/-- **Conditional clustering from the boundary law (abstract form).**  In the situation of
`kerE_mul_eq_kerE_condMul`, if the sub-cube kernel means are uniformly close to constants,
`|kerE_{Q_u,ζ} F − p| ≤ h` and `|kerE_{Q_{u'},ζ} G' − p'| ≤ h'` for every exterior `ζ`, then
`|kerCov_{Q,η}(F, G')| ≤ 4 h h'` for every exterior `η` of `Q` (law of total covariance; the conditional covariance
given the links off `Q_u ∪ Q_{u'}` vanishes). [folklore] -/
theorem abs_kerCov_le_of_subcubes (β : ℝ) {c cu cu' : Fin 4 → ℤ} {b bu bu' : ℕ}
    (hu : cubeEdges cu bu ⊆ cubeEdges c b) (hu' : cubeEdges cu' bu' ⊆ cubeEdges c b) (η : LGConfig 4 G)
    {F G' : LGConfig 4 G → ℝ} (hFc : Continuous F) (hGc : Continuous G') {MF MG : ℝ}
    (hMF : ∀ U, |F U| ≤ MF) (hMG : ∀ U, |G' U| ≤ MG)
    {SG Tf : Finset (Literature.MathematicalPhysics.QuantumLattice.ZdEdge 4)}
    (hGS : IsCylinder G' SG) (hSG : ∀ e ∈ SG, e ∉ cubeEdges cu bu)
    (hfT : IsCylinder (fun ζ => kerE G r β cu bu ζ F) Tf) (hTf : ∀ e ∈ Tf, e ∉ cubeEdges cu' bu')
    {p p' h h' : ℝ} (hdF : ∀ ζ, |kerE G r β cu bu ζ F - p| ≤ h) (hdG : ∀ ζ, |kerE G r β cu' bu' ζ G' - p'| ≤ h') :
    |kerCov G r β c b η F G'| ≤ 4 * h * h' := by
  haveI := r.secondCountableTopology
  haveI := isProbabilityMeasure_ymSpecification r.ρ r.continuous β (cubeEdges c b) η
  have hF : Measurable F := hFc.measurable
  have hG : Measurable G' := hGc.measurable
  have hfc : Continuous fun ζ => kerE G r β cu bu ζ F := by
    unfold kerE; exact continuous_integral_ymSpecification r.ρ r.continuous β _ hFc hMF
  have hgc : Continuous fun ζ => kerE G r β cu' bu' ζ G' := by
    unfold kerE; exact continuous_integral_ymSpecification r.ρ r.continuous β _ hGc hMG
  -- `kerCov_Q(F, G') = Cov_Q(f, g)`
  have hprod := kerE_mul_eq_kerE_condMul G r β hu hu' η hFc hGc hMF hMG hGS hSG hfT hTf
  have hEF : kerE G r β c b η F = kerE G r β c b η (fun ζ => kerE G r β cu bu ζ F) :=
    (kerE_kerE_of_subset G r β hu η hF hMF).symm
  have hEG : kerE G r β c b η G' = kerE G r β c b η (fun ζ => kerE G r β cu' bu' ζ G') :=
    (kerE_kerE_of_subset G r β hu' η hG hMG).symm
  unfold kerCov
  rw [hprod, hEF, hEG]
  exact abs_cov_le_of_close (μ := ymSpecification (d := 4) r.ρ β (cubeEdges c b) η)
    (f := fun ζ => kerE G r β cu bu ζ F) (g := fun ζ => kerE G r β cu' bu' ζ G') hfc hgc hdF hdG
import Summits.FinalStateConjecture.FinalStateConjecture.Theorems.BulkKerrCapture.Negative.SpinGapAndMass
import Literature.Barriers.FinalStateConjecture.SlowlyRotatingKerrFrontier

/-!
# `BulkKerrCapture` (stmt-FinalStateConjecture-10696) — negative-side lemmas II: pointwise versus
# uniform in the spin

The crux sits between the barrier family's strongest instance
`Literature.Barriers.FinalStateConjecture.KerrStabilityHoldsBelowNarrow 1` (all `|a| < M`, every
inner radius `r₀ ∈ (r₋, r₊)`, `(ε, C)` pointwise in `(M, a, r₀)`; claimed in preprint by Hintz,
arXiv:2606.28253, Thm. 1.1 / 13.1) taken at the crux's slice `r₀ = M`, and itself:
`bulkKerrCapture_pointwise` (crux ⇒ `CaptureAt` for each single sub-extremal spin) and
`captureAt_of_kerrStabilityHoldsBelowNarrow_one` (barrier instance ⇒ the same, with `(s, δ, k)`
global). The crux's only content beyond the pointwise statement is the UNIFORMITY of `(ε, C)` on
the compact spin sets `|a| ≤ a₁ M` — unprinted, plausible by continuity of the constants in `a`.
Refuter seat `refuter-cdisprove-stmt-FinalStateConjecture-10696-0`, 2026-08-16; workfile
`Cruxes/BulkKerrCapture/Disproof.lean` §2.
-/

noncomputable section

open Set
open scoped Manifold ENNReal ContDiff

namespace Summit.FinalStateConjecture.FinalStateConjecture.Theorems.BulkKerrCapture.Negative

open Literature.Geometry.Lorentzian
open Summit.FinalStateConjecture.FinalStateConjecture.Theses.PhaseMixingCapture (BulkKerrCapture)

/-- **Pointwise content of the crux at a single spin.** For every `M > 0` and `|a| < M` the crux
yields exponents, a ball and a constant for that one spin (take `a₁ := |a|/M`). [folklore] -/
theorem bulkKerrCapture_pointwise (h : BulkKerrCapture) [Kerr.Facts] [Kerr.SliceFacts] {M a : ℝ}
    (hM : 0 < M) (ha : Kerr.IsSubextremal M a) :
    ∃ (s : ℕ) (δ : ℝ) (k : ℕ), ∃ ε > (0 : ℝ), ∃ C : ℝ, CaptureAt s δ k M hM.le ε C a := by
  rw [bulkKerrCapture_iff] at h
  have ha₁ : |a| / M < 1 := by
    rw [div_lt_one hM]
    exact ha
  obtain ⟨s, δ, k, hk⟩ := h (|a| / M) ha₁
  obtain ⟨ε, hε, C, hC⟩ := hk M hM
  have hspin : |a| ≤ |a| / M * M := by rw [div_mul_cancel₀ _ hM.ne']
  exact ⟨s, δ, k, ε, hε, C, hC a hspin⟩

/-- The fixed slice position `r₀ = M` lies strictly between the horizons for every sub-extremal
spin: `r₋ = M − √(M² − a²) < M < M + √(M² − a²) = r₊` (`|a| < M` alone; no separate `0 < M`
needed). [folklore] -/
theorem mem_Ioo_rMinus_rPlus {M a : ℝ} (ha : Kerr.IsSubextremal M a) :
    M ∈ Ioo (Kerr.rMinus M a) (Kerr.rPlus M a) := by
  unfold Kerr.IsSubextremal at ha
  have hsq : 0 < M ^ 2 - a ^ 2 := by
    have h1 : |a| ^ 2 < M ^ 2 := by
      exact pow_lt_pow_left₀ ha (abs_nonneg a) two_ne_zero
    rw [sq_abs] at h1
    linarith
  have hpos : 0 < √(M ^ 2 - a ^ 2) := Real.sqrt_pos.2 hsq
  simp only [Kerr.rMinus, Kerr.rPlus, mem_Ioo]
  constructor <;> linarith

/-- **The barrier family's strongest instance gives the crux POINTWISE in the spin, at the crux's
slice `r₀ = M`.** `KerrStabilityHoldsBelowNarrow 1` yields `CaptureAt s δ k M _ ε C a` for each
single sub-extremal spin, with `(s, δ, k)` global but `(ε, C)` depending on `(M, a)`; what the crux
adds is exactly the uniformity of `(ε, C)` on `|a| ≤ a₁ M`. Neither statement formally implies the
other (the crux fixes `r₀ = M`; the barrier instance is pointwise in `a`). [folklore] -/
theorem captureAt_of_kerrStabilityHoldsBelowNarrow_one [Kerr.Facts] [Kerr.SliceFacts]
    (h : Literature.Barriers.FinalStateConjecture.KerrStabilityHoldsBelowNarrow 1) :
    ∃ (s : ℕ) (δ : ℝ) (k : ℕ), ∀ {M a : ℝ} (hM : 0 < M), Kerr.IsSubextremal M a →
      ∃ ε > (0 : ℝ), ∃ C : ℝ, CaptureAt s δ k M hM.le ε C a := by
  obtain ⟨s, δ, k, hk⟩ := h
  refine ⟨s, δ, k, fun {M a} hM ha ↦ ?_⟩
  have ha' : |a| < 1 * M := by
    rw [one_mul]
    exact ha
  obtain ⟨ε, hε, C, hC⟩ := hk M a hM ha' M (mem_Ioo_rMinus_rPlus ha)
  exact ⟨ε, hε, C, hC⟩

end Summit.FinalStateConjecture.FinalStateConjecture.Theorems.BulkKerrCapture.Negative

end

#####

[Problem description]
Begin with the line that has "(hu : cubeEdges" in the listing above and end after the line that has "have hEF : kerE"; output those lines exactly.

[Output]
    (hu : cubeEdges cu bu ⊆ cubeEdges c b) (hu' : cubeEdges cu' bu' ⊆ cubeEdges c b) (η : LGConfig 4 G)
    {F G' : LGConfig 4 G → ℝ} (hFc : Continuous F) (hGc : Continuous G') {MF MG : ℝ}
    (hMF : ∀ U, |F U| ≤ MF) (hMG : ∀ U, |G' U| ≤ MG)
    {SG Tf : Finset (Literature.MathematicalPhysics.QuantumLattice.ZdEdge 4)}
    (hGS : IsCylinder G' SG) (hSG : ∀ e ∈ SG, e ∉ cubeEdges cu bu)
    (hfT : IsCylinder (fun ζ => kerE G r β cu bu ζ F) Tf) (hTf : ∀ e ∈ Tf, e ∉ cubeEdges cu' bu')
    {p p' h h' : ℝ} (hdF : ∀ ζ, |kerE G r β cu bu ζ F - p| ≤ h) (hdG : ∀ ζ, |kerE G r β cu' bu' ζ G' - p'| ≤ h') :
    |kerCov G r β c b η F G'| ≤ 4 * h * h' := by
  haveI := r.secondCountableTopology
  haveI := isProbabilityMeasure_ymSpecification r.ρ r.continuous β (cubeEdges c b) η
  have hF : Measurable F := hFc.measurable
  have hG : Measurable G' := hGc.measurable
  have hfc : Continuous fun ζ => kerE G r β cu bu ζ F := by
    unfold kerE; exact continuous_integral_ymSpecification r.ρ r.continuous β _ hFc hMF
  have hgc : Continuous fun ζ => kerE G r β cu' bu' ζ G' := by
    unfold kerE; exact continuous_integral_ymSpecification r.ρ r.continuous β _ hGc hMG
  -- `kerCov_Q(F, G') = Cov_Q(f, g)`
  have hprod := kerE_mul_eq_kerE_condMul G r β hu hu' η hFc hGc hMF hMG hGS hSG hfT hTf
  have hEF : kerE G r β c b η F = kerE G r β c b η (fun ζ => kerE G r β cu bu ζ F) :=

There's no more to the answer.